Mon Apr 22, 2024, 02:08 PM
Apr 22

I took advantage of low interest rate in 2016. Thus far (knock wood) we have paid no interest. We buy with cash or Amex, which is paid for each month. This was advised by a financial planner.

That's the only good thingI can think of that came out of 2016

Silent3

(15,263 posts)
4. In my twenties I carried too much credit card debt to get things I wanted faster
Mon Apr 22, 2024, 03:20 PM
Apr 22

In my thirties I quit doing that and started paying off all balances in full every month, making rare exceptions for some 0% interest offers.

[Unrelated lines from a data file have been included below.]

import Mathlib

/-!
# `HyperbolicEnd` (stmt-SmoothPoincare4-7825), line `Sketch`, negative side — flat inequality for the neck density

Helper for `Theorems/HyperbolicEnd/Negative/FrozenFill.lean` (frozen-J certificate filling fails
in complex dimension one). Statement registered on the crux item (stub helper_neckDensity).

**The computation.** For the neck density `Φ₀(x) = 1 + 81/‖x‖⁴` on `ℂ ∖ {0}` write
`q = ‖x‖² = re² + im²`.  Along a real line `t ↦ x + t v` one has
`‖x + t v‖² = q + 2Bt + Nt²` (`B = ⟨x, v⟩`, `N = ‖v‖²`), so the slice of `Φ₀` is the explicit
rational function `1 + 81/(q + 2Bt + Nt²)²`, with first derivative `-324 B/q³` and second
derivative `(-324 N q + 1944 B²)/q⁴` at `t = 0`.  Reading off `DΦ₀(x)v` and `D²Φ₀(x)[v, v]`
(`fderiv_iteratedFDeriv_of_line`, copied from the model-pair stub) for `v = 1, I` gives
`|∇Φ₀|² = 104976/q⁵`, `ΔΦ₀ = 1296/q³`, hence `Φ₀ ΔΦ₀ - |∇Φ₀|² = 1296/q³` exactly, and
`2 · (1/1000) · Φ₀³ ≤ 1296/q³` on `1 < q < 16` reduces to `(q² + 81)³ ≤ 648000 q³`, which follows
from `q² + 81 ≤ 82 q` there and `82³ = 551368`.
-/

noncomputable section

-- the prescribed namespace `Summit.<P>.<Sub>.…` duplicates `SmoothPoincare4` (P = Sub)
set_option linter.dupNamespace false

open scoped ContDiff Topology Real
open Laplacian Set Filter Metric Complex

namespace Summit.SmoothPoincare4.SmoothPoincare4.Theorems.HyperbolicEnd.Negative

/-! ### One-variable reduction: derivatives along real lines -/

/-- **Line lemma.** For a real function `f` on `ℂ`, `C²` at `z`, the directional derivatives
`Df(z) v` and `D²f(z)[v, v]` are the first and second derivatives at `0` of the slice
`t ↦ f (z + t v)`, read off from one-variable `HasDerivAt` data
(copied from `Theorems/SullivanDualHyperbolicEndStubModelPair.lean`). -/
private theorem fderiv_iteratedFDeriv_of_line {f : ℂ → ℝ} {z v : ℂ} (hf : ContDiffAt ℝ 2 f z)
    {m₁ : ℝ → ℝ} {m₂ : ℝ}
    (h₁ : ∀ᶠ t in 𝓝 (0 : ℝ), HasDerivAt (fun s : ℝ => f (z + s * v)) (m₁ t) t)
    (h₂ : HasDerivAt m₁ m₂ 0) :
    fderiv ℝ f z v = m₁ 0 ∧ iteratedFDeriv ℝ 2 f z ![v, v] = m₂ := by
  -- the line through `z` in direction `v`
  set γ : ℝ → ℂ := fun t => z + t * v with hγ_def
  have hγ : ∀ t, HasDerivAt γ v t := fun t => by
    have h := (((hasDerivAt_id (t : ℂ)).mul_const v).const_add z).comp_ofReal
    simpa [hγ_def] using h
  have hγ0 : γ 0 = z := by simp [hγ_def]
  -- `f` is differentiable near `z`, `Df` is differentiable at `z`
  have hev : ∀ᶠ y in 𝓝 z, DifferentiableAt ℝ f y := by
    filter_upwards [hf.eventually (by simp)] with y hy
    exact hy.differentiableAt (by simp)
  have hD : DifferentiableAt ℝ (fderiv ℝ f) z :=
    (hf.fderiv_right (m := 1) (by norm_num)).differentiableAt one_ne_zero
  -- the slice and its first derivative near `0`
  have hφ' : ∀ᶠ t in 𝓝 (0 : ℝ), HasDerivAt (fun s : ℝ => f (z + s * v)) (fderiv ℝ f (γ t) v) t := by
    have : ∀ᶠ t in 𝓝 (0 : ℝ), DifferentiableAt ℝ f (γ t) := by
      have hcont : ContinuousAt γ 0 := (hγ 0).continuousAt
      rw [← hγ0] at hev
      exact hcont.eventually hev
    filter_upwards [this] with t ht
    exact ht.hasFDerivAt.comp_hasDerivAt t (hγ t)
  -- so `m₁` agrees with `t ↦ Df(γ t) v` near `0`
  have hm₁ : m₁ =ᶠ[𝓝 0] fun t => fderiv ℝ f (γ t) v := by
    filter_upwards [h₁, hφ'] with t ht ht'
    exact ht.unique ht'
  refine ⟨?_, ?_⟩
  · have h0 := hm₁.eq_of_nhds
    simp only [hγ0] at h0
    exact h0.symm
  · -- second derivative of the slice at `0`
    have h1 : HasDerivAt (fderiv ℝ f ∘ γ) (fderiv ℝ (fderiv ℝ f) (γ 0) v) 0 := by
      have hD' : DifferentiableAt ℝ (fderiv ℝ f) (γ 0) := by rw [hγ0]; exact hD
      exact hD'.hasFDerivAt.comp_hasDerivAt 0 (hγ 0)
    rw [hγ0] at h1
    have h2 := h1.clm_apply (hasDerivAt_const (0 : ℝ) v)
    simp only [ContinuousLinearMap.map_zero, add_zero, Function.comp_apply] at h2
    -- `h2 : HasDerivAt (fun t => fderiv ℝ f (γ t) v) (fderiv ℝ (fderiv ℝ f) z v v) 0`
    have h3 : HasDerivAt m₁ (fderiv ℝ (fderiv ℝ f) z v v) 0 := h2.congr_of_eventuallyEq hm₁
    rw [iteratedFDeriv_two_apply]
    simpa using (h₂.unique h3).symm

/-! ### The neck density along a line -/

/-- `‖z + t v‖² = ‖z‖² + 2t⟨z, v⟩ + t²‖v‖²` in real coordinates. -/
private theorem norm_sq_line (z v : ℂ) (t : ℝ) :
    ‖z + t * v‖ ^ 2 =
      ‖z‖ ^ 2 + 2 * (z.re * v.re + z.im * v.im) * t + (v.re ^ 2 + v.im ^ 2) * t ^ 2 := by
  simp only [Complex.sq_norm, Complex.normSq_apply, Complex.add_re, Complex.add_im,
    Complex.mul_re, Complex.mul_im, Complex.ofReal_re, Complex.ofReal_im]
  ring

/-- Derivative of the quadratic `s ↦ A + 2Bs + Ns²`. -/
private theorem hasDerivAt_quad (A B N t : ℝ) :
    HasDerivAt (fun s : ℝ => A + 2 * B * s + N * s ^ 2) (2 * B + N * (2 * t)) t := by
  have h1 : HasDerivAt (fun s : ℝ => 2 * B * s) (2 * B) t := by
    simpa using (hasDerivAt_id' t).const_mul (2 * B)
  have h2 : HasDerivAt (fun s : ℝ => N * s ^ 2) (N * (2 * t)) t := by
    simpa using (hasDerivAt_pow 2 t).const_mul N
  exact (h1.const_add A).fun_add h2

/-- Derivative of the slice `s ↦ 1 + 81/(A + 2Bs + Ns²)²` of the neck density, where the
quadratic does not vanish. -/
private theorem hasDerivAt_slice (A B N t : ℝ) (h : A + 2 * B * t + N * t ^ 2 ≠ 0) :
    HasDerivAt (fun s : ℝ => 1 + 81 / (A + 2 * B * s + N * s ^ 2) ^ 2)
      (-324 * (B + N * t) / (A + 2 * B * t + N * t ^ 2) ^ 3) t := by
  have h2 := (hasDerivAt_quad A B N t).fun_pow 2
  have h3 := ((hasDerivAt_const t (81 : ℝ)).fun_div h2 (pow_ne_zero 2 h)).const_add (1 : ℝ)
  refine h3.congr_deriv ?_
  simp only [Nat.cast_ofNat, Nat.add_one_sub_one, pow_one, zero_mul, zero_sub]
  field_simp
  ring

/-- Derivative at `0` of `s ↦ -324(B + Ns)/(A + 2Bs + Ns²)³` (the first derivative of the slice),
for `A ≠ 0`. -/
private theorem hasDerivAt_slice' (A B N : ℝ) (hA : A ≠ 0) :
    HasDerivAt (fun s : ℝ => -324 * (B + N * s) / (A + 2 * B * s + N * s ^ 2) ^ 3)
      ((-324 * N * A + 1944 * B ^ 2) / A ^ 4) 0 := by
  have h3 := (hasDerivAt_quad A B N 0).fun_pow 3
  have hn : HasDerivAt (fun s : ℝ => -324 * (B + N * s)) (-324 * N) 0 := by
    have h : HasDerivAt (fun s : ℝ => N * s) N 0 := by
      simpa using (hasDerivAt_id' (0 : ℝ)).const_mul N
    exact (h.const_add B).const_mul (-324)
  have hQ : A + 2 * B * 0 + N * (0 : ℝ) ^ 2 ≠ 0 := by simpa using hA
  refine (hn.fun_div h3 (pow_ne_zero 3 hQ)).congr_deriv ?_
  simp only [Nat.cast_ofNat, Nat.add_one_sub_one, mul_zero, add_zero, ne_eq, OfNat.ofNat_ne_zero,
    not_false_eq_true, zero_pow]
  field_simp
  ring

/-- The neck density `Φ₀ x = 1 + 81/‖x‖⁴` is smooth off the origin. -/
private theorem neck_contDiffAt {n : WithTop ℕ∞} {z : ℂ} (hz : z ≠ 0) :
    ContDiffAt ℝ n (fun x : ℂ => (1 + 81 / (‖x‖ ^ 2) ^ 2 : ℝ)) z := by
  have h1 : ContDiffAt ℝ n (fun x : ℂ => (‖x‖ ^ 2) ^ 2) z :=
    (contDiff_norm_sq ℝ (n := n)).contDiffAt.pow 2
  exact contDiffAt_const.add
    (contDiffAt_const.div h1 (pow_ne_zero 2 (pow_ne_zero 2 (norm_ne_zero_iff.2 hz))))

/-- **Direction lemma.** First and second derivatives of the neck density at `z ≠ 0` in the
direction `v`, with `B = ⟨z, v⟩ = re z re v + im z im v` and `N = ‖v‖² = re v² + im v²`:
`DΦ₀(z)v = -324 B/‖z‖⁶` and `D²Φ₀(z)[v, v] = (-324 N ‖z‖² + 1944 B²)/‖z‖⁸`. -/
private theorem neck_line {z : ℂ} (hz : z ≠ 0) (v : ℂ) {B N : ℝ}
    (hB : z.re * v.re + z.im * v.im = B) (hN : v.re ^ 2 + v.im ^ 2 = N) :
    fderiv ℝ (fun x : ℂ => (1 + 81 / (‖x‖ ^ 2) ^ 2 : ℝ)) z v = -324 * B / (‖z‖ ^ 2) ^ 3 ∧
      iteratedFDeriv ℝ 2 (fun x : ℂ => (1 + 81 / (‖x‖ ^ 2) ^ 2 : ℝ)) z ![v, v] =
        (-324 * N * ‖z‖ ^ 2 + 1944 * B ^ 2) / (‖z‖ ^ 2) ^ 4 := by
  have hA0 : ‖z‖ ^ 2 ≠ 0 := pow_ne_zero 2 (norm_ne_zero_iff.2 hz)
  -- the slice is an explicit rational function of `t`
  have hfun : (fun s : ℝ => (1 + 81 / (‖z + s * v‖ ^ 2) ^ 2 : ℝ)) =
      fun s => 1 + 81 / (‖z‖ ^ 2 + 2 * B * s + N * s ^ 2) ^ 2 := by
    funext s
    rw [norm_sq_line, hB, hN]
  -- near `0` the quadratic does not vanish
  have hnear : ∀ᶠ t : ℝ in 𝓝 0, ‖z‖ ^ 2 + 2 * B * t + N * t ^ 2 ≠ 0 := by
    have hc : Continuous fun t : ℝ => ‖z‖ ^ 2 + 2 * B * t + N * t ^ 2 := by fun_prop
    exact hc.continuousAt.eventually_ne (by simpa using hA0)
  have h₁ : ∀ᶠ t : ℝ in 𝓝 0, HasDerivAt (fun s : ℝ => (1 + 81 / (‖z + s * v‖ ^ 2) ^ 2 : ℝ))
      (-324 * (B + N * t) / (‖z‖ ^ 2 + 2 * B * t + N * t ^ 2) ^ 3) t := by
    rw [hfun]
    exact hnear.mono fun t ht => hasDerivAt_slice _ B N t ht
  have h₂ := hasDerivAt_slice' (‖z‖ ^ 2) B N hA0
  obtain ⟨e1, e2⟩ := fderiv_iteratedFDeriv_of_line (v := v) (neck_contDiffAt hz) h₁ h₂
  refine ⟨?_, e2⟩
  rw [e1]
  simp

/-! ### The final real inequality -/

/-- **The algebra.** With `A = a² + b²` (`= ‖x‖²`) in `(1, 16)`, the explicit derivatives give
`Φ₀ ΔΦ₀ - |∇Φ₀|² = 1296/A³ ≥ 2 · (1/1000) · (1 + 81/A²)³`. -/
private theorem final_ineq {A a b : ℝ} (hA : A = a ^ 2 + b ^ 2) (h1 : 1 < A) (h16 : A < 16) :
    2 * (1 / 1000) * (1 + 81 / A ^ 2) ^ 3 ≤
      (1 + 81 / A ^ 2) *
          ((-324 * 1 * A + 1944 * a ^ 2) / A ^ 4 + (-324 * 1 * A + 1944 * b ^ 2) / A ^ 4) -
        ((-324 * a / A ^ 3) ^ 2 + (-324 * b / A ^ 3) ^ 2) := by
  have hA0 : 0 < A := by linarith
  -- `A² + 81 ≤ 82 A` on `[1, 81]`, so `(A² + 81)³ ≤ 82³ A³ = 551368 A³ ≤ 648000 A³`
  have hq : A ^ 2 + 81 ≤ 82 * A := by nlinarith
  have h3 : (A ^ 2 + 81) ^ 3 ≤ (82 * A) ^ 3 := pow_le_pow_left₀ (by positivity) hq 3
  have hkey : 0 ≤ 648000 * A ^ 3 - (A ^ 2 + 81) ^ 3 := by nlinarith [h3, pow_pos hA0 3]
  have hA6 : 0 < 500 * A ^ 6 := by positivity
  -- the exact identity `Φ₀ ΔΦ₀ - |∇Φ₀|² - 2 · 10⁻³ · Φ₀³ = (648000 A³ - (A² + 81)³)/(500 A⁶)`
  subst hA
  have hne : a ^ 2 + b ^ 2 ≠ 0 := hA0.ne'
  have key : (1 + 81 / (a ^ 2 + b ^ 2) ^ 2) *
          ((-324 * 1 * (a ^ 2 + b ^ 2) + 1944 * a ^ 2) / (a ^ 2 + b ^ 2) ^ 4 +
            (-324 * 1 * (a ^ 2 + b ^ 2) + 1944 * b ^ 2) / (a ^ 2 + b ^ 2) ^ 4) -
        ((-324 * a / (a ^ 2 + b ^ 2) ^ 3) ^ 2 + (-324 * b / (a ^ 2 + b ^ 2) ^ 3) ^ 2) -
        2 * (1 / 1000) * (1 + 81 / (a ^ 2 + b ^ 2) ^ 2) ^ 3 =
      (648000 * (a ^ 2 + b ^ 2) ^ 3 - ((a ^ 2 + b ^ 2) ^ 2 + 81) ^ 3) /
        (500 * (a ^ 2 + b ^ 2) ^ 6) := by
    field_simp
    ring
  rw [← sub_nonneg, key]
  exact div_nonneg hkey hA6.le

/-! ### The helper -/

/-- helper (W-A'): the flat inequality for the neck density `Φ₀ x = 1 + 81/‖x‖⁴` on the annulus
`1 < ‖x‖ < 4` (`Φ₀ ΔΦ₀ - |∇Φ₀|² = 1296/‖x‖⁶ ≥ 2·(1/1000)·Φ₀³`), with its smoothness off `0`. -/
theorem helper_neckDensity :
    ContDiffOn ℝ ∞ (fun x : ℂ => (1 + 81 / (‖x‖ ^ 2) ^ 2 : ℝ)) {x : ℂ | x ≠ 0} ∧
    ∀ x : ℂ, 1 < ‖x‖ → ‖x‖ < 4 →
      2 * (1 / 1000) * (1 + 81 / (‖x‖ ^ 2) ^ 2) ^ 3 ≤
        (1 + 81 / (‖x‖ ^ 2) ^ 2) * (Δ (fun x : ℂ => (1 + 81 / (‖x‖ ^ 2) ^ 2 : ℝ))) x -
          ((fderiv ℝ (fun x : ℂ => (1 + 81 / (‖x‖ ^ 2) ^ 2 : ℝ)) x 1) ^ 2 +
            (fderiv ℝ (fun x : ℂ => (1 + 81 / (‖x‖ ^ 2) ^ 2 : ℝ)) x Complex.I) ^ 2) := by
  refine ⟨fun x hx => (neck_contDiffAt hx).contDiffWithinAt, fun x h1 h4 => ?_⟩
  have hx : x ≠ 0 := norm_pos_iff.1 (by linarith)
  obtain ⟨e1, e2⟩ := neck_line hx 1 (B := x.re) (N := 1) (by simp) (by simp)
  obtain ⟨f1, f2⟩ := neck_line hx Complex.I (B := x.im) (N := 1) (by simp) (by simp)
  rw [InnerProductSpace.laplacian_eq_iteratedFDeriv_complexPlane]
  beta_reduce
  rw [e1, e2, f1, f2]
  have hA : ‖x‖ ^ 2 = x.re ^ 2 + x.im ^ 2 := by
    rw [Complex.sq_norm, Complex.normSq_apply]
    ring
  have hA1 : 1 < ‖x‖ ^ 2 := by nlinarith [norm_nonneg x]
  have hA16 : ‖x‖ ^ 2 < 16 := by nlinarith [norm_nonneg x]
  exact final_ineq hA hA1 hA16

end Summit.SmoothPoincare4.SmoothPoincare4.Theorems.HyperbolicEnd.Negative

end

I don’t know if I can credit gaining discipline for that, or if it was merely a matter of reaching an income level where more spending was within reach without borrowing.

Chainfire

(17,620 posts)
5. The only thing that I will buy "on time" is a car, and that for not longer than 3 years.
Mon Apr 22, 2024, 03:41 PM
Apr 22

In middle age, when the kids were home, we went into credit card debt, bigtime. I didn't think that we would ever get out of that hole. We did when I got a job that had a lot of overtime. Never again! If I can't pay for it, I leave it in the store.

Liberal In Texas

(13,574 posts)
6. I remember shopping at that Brandeis store (last pic) many times while in my teens. Odd that this
Mon Apr 22, 2024, 05:18 PM
Apr 22

Scot writer has used all these vintage Omaha pictures.

Unrelated "fun" fact: Emil Brandeis of Omaha, NE went down with the Titanic.